§ **Dataset entries**
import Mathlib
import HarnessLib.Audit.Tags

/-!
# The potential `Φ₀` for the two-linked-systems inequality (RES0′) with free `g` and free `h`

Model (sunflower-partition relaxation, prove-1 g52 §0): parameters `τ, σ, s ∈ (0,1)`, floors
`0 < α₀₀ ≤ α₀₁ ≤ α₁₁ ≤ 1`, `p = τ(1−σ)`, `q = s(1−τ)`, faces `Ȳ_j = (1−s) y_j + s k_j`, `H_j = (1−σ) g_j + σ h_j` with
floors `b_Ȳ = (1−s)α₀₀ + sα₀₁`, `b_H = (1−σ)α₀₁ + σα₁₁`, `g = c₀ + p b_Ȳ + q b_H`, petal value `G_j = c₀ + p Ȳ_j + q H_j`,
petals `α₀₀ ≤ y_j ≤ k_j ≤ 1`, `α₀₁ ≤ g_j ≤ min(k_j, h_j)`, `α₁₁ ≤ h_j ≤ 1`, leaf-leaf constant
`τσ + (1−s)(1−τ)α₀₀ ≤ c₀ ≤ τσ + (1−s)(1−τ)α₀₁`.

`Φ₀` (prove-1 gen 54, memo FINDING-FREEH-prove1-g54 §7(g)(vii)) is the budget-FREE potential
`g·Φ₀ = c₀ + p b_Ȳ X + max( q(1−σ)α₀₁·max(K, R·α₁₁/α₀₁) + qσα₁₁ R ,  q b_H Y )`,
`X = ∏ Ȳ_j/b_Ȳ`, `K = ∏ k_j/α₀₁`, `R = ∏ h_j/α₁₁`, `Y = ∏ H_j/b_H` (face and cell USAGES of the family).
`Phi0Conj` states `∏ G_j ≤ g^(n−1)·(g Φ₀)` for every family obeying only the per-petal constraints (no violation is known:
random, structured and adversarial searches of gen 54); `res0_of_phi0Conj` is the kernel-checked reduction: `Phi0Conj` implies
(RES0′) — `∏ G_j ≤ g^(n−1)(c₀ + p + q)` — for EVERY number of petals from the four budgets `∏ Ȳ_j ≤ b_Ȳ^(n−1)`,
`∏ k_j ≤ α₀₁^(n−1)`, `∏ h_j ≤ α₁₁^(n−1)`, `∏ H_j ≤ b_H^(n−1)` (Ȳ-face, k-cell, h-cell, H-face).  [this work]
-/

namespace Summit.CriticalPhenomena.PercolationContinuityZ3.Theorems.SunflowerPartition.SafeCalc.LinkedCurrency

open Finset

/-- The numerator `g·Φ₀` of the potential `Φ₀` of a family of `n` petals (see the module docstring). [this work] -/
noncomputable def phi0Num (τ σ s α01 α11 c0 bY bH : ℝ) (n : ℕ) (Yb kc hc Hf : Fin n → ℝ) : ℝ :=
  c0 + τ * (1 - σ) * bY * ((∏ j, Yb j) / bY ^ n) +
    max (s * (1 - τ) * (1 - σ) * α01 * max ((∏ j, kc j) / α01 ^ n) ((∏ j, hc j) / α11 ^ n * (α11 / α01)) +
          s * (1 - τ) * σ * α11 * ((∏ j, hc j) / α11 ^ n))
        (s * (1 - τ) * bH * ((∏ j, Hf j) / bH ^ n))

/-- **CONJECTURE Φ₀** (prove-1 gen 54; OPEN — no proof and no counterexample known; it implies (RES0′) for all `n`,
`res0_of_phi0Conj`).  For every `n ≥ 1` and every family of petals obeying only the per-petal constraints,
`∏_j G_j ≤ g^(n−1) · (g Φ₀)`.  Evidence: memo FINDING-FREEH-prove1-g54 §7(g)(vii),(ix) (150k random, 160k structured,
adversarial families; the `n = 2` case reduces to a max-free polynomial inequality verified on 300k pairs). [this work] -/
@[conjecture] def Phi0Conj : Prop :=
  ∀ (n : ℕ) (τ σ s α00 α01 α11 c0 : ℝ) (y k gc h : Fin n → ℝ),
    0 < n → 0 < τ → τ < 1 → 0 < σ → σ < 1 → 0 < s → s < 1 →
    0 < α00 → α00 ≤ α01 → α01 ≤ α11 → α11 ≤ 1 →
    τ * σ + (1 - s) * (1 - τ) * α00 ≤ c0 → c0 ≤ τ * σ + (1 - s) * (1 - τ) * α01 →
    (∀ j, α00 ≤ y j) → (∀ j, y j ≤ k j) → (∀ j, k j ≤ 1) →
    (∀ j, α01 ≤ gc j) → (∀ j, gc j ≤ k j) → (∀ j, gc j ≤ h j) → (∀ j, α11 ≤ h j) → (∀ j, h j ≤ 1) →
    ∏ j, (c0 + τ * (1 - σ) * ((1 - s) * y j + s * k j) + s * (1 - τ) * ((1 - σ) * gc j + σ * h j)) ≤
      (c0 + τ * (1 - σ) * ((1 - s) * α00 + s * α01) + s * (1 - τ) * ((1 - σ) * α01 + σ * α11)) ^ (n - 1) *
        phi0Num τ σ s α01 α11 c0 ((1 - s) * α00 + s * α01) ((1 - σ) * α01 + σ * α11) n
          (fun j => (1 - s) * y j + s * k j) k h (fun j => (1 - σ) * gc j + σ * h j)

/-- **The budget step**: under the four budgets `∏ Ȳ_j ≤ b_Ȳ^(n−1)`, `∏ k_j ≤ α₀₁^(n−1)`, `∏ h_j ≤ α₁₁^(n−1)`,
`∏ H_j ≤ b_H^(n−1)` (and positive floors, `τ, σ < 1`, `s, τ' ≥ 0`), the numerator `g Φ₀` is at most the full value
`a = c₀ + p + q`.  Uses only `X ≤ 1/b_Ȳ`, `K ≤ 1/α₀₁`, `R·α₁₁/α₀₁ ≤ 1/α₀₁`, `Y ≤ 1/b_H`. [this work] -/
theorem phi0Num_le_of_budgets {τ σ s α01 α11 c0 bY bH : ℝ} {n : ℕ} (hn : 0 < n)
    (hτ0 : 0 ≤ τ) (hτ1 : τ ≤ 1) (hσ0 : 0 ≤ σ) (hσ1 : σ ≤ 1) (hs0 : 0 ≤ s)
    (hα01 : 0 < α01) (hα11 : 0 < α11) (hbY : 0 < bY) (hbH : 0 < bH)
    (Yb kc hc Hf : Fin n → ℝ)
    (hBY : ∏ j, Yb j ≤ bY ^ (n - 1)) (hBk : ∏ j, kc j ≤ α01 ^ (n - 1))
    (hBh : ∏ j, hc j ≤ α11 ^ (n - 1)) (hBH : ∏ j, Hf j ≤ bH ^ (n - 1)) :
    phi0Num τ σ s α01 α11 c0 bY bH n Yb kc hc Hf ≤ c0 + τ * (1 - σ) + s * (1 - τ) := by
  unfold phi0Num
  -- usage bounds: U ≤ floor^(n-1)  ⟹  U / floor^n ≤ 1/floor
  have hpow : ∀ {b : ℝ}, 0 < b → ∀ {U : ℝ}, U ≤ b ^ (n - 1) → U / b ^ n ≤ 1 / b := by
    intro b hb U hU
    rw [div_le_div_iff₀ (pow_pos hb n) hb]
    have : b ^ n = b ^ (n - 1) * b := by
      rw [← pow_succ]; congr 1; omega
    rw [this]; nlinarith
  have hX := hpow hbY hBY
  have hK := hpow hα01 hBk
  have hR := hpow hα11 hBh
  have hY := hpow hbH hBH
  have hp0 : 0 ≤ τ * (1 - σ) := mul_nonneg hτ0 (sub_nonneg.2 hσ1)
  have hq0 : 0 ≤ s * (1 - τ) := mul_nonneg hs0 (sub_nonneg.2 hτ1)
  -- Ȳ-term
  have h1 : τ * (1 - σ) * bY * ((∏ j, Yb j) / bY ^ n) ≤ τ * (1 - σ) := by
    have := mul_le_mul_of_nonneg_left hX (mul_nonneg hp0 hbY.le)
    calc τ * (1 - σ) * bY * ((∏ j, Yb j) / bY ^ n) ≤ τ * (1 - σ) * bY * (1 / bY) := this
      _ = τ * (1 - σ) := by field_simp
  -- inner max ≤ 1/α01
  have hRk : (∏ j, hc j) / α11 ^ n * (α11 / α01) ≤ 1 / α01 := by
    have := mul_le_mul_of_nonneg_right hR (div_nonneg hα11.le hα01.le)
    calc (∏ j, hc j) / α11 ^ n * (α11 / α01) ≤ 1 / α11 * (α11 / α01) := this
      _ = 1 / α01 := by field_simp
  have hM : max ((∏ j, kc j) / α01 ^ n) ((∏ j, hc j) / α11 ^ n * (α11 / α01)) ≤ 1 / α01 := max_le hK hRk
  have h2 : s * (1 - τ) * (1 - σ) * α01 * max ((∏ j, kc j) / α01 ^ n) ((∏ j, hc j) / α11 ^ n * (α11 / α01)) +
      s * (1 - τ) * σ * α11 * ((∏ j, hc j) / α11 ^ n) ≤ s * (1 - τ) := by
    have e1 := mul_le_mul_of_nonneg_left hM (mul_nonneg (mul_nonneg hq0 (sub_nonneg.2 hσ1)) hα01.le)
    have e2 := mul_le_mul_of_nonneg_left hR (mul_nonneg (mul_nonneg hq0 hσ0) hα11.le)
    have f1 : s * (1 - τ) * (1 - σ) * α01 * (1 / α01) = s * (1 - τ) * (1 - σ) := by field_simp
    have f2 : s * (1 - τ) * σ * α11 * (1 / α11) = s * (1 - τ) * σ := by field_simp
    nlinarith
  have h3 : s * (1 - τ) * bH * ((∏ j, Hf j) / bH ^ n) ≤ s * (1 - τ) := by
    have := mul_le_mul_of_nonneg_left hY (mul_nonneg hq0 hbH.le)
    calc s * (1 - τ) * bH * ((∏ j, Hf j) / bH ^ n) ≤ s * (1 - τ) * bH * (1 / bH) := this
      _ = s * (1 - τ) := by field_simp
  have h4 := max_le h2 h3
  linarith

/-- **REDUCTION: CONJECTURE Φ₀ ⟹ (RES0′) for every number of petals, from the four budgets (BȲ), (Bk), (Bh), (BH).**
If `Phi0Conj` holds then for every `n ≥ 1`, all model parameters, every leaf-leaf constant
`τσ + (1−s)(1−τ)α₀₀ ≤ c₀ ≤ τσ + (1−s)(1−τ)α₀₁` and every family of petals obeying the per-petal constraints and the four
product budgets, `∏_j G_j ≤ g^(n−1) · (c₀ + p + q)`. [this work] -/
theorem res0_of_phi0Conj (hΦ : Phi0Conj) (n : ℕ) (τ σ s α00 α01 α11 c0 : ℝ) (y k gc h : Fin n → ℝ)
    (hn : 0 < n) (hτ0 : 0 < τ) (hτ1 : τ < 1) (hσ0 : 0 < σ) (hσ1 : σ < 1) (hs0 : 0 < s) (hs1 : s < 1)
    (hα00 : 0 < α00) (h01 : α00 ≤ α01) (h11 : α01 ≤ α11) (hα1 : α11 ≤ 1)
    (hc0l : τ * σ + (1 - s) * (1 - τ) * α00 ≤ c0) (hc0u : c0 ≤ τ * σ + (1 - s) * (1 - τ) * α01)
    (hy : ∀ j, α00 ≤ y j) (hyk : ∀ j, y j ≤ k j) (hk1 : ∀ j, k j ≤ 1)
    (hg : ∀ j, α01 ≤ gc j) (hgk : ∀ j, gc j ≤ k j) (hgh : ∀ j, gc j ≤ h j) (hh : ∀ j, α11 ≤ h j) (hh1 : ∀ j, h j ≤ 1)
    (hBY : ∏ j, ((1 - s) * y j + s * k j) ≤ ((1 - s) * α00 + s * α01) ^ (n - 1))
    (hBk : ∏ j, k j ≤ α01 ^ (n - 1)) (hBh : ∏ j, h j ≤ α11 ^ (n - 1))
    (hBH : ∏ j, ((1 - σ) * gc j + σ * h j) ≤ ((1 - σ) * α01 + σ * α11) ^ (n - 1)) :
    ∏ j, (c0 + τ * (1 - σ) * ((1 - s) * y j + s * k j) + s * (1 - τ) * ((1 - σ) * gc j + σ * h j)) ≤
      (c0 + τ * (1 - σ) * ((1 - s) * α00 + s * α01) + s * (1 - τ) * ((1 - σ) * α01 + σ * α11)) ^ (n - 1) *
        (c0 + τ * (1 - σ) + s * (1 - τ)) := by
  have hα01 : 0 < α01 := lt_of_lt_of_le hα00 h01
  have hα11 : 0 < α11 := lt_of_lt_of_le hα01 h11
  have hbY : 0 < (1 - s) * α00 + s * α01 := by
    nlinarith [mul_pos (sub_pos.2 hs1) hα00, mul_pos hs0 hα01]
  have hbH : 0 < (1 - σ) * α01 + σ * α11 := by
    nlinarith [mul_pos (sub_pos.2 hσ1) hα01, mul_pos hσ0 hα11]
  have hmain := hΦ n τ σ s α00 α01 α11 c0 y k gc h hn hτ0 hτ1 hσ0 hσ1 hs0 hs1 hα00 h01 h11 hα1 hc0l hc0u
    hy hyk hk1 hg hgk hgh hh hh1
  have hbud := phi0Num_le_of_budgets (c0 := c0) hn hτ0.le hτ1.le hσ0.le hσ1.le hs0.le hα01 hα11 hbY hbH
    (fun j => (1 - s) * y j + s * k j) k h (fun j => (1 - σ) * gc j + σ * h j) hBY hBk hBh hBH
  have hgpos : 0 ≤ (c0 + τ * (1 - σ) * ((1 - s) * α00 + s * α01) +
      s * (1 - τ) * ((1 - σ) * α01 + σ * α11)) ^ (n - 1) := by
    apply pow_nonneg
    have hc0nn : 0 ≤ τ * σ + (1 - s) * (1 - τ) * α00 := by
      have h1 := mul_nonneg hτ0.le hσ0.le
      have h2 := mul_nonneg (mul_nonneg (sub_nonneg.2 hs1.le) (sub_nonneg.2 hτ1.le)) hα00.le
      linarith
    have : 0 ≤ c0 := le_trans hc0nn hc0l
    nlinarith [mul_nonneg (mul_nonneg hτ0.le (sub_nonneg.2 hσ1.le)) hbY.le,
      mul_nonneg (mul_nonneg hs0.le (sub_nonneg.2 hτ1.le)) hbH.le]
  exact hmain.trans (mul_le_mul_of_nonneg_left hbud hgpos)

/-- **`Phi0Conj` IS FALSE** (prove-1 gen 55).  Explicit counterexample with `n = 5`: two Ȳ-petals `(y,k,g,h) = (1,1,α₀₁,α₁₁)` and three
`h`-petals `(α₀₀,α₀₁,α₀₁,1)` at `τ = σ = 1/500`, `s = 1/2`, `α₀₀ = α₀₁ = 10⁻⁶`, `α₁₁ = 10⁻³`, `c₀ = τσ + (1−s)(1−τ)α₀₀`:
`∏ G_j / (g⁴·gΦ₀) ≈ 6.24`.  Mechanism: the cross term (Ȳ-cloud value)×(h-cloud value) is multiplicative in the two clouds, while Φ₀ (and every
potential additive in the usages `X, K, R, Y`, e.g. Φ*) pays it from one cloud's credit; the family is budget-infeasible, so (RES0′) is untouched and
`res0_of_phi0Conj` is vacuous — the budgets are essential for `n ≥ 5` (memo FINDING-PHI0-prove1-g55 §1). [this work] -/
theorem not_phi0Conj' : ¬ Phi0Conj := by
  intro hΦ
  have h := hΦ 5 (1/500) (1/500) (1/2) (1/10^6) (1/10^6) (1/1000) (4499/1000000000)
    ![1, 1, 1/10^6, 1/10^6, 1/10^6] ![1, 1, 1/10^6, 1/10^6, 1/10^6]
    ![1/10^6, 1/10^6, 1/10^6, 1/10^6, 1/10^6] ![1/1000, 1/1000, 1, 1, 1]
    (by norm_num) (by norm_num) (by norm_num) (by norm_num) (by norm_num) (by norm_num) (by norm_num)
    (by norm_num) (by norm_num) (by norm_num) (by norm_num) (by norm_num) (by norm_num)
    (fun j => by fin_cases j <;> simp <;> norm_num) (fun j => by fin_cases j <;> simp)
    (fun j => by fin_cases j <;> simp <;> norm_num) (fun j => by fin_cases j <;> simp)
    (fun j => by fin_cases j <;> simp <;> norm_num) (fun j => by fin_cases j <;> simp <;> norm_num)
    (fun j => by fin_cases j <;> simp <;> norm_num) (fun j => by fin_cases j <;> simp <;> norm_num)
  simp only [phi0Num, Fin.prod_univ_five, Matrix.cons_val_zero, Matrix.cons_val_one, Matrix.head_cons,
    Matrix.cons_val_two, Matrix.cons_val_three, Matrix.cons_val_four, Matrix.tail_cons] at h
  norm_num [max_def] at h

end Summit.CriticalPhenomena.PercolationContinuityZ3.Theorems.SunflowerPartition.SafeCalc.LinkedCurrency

§ **EXERCISE DIRECTIONS**
Every line above that contains the word "implies" should be reported.

§ **YOUR SOLUTION**
random, structured and adversarial searches of gen 54); `res0_of_phi0Conj` is the kernel-checked reduction: `Phi0Conj` implies
/-- **CONJECTURE Φ₀** (prove-1 gen 54; OPEN — no proof and no counterexample known; it implies (RES0′) for all `n`,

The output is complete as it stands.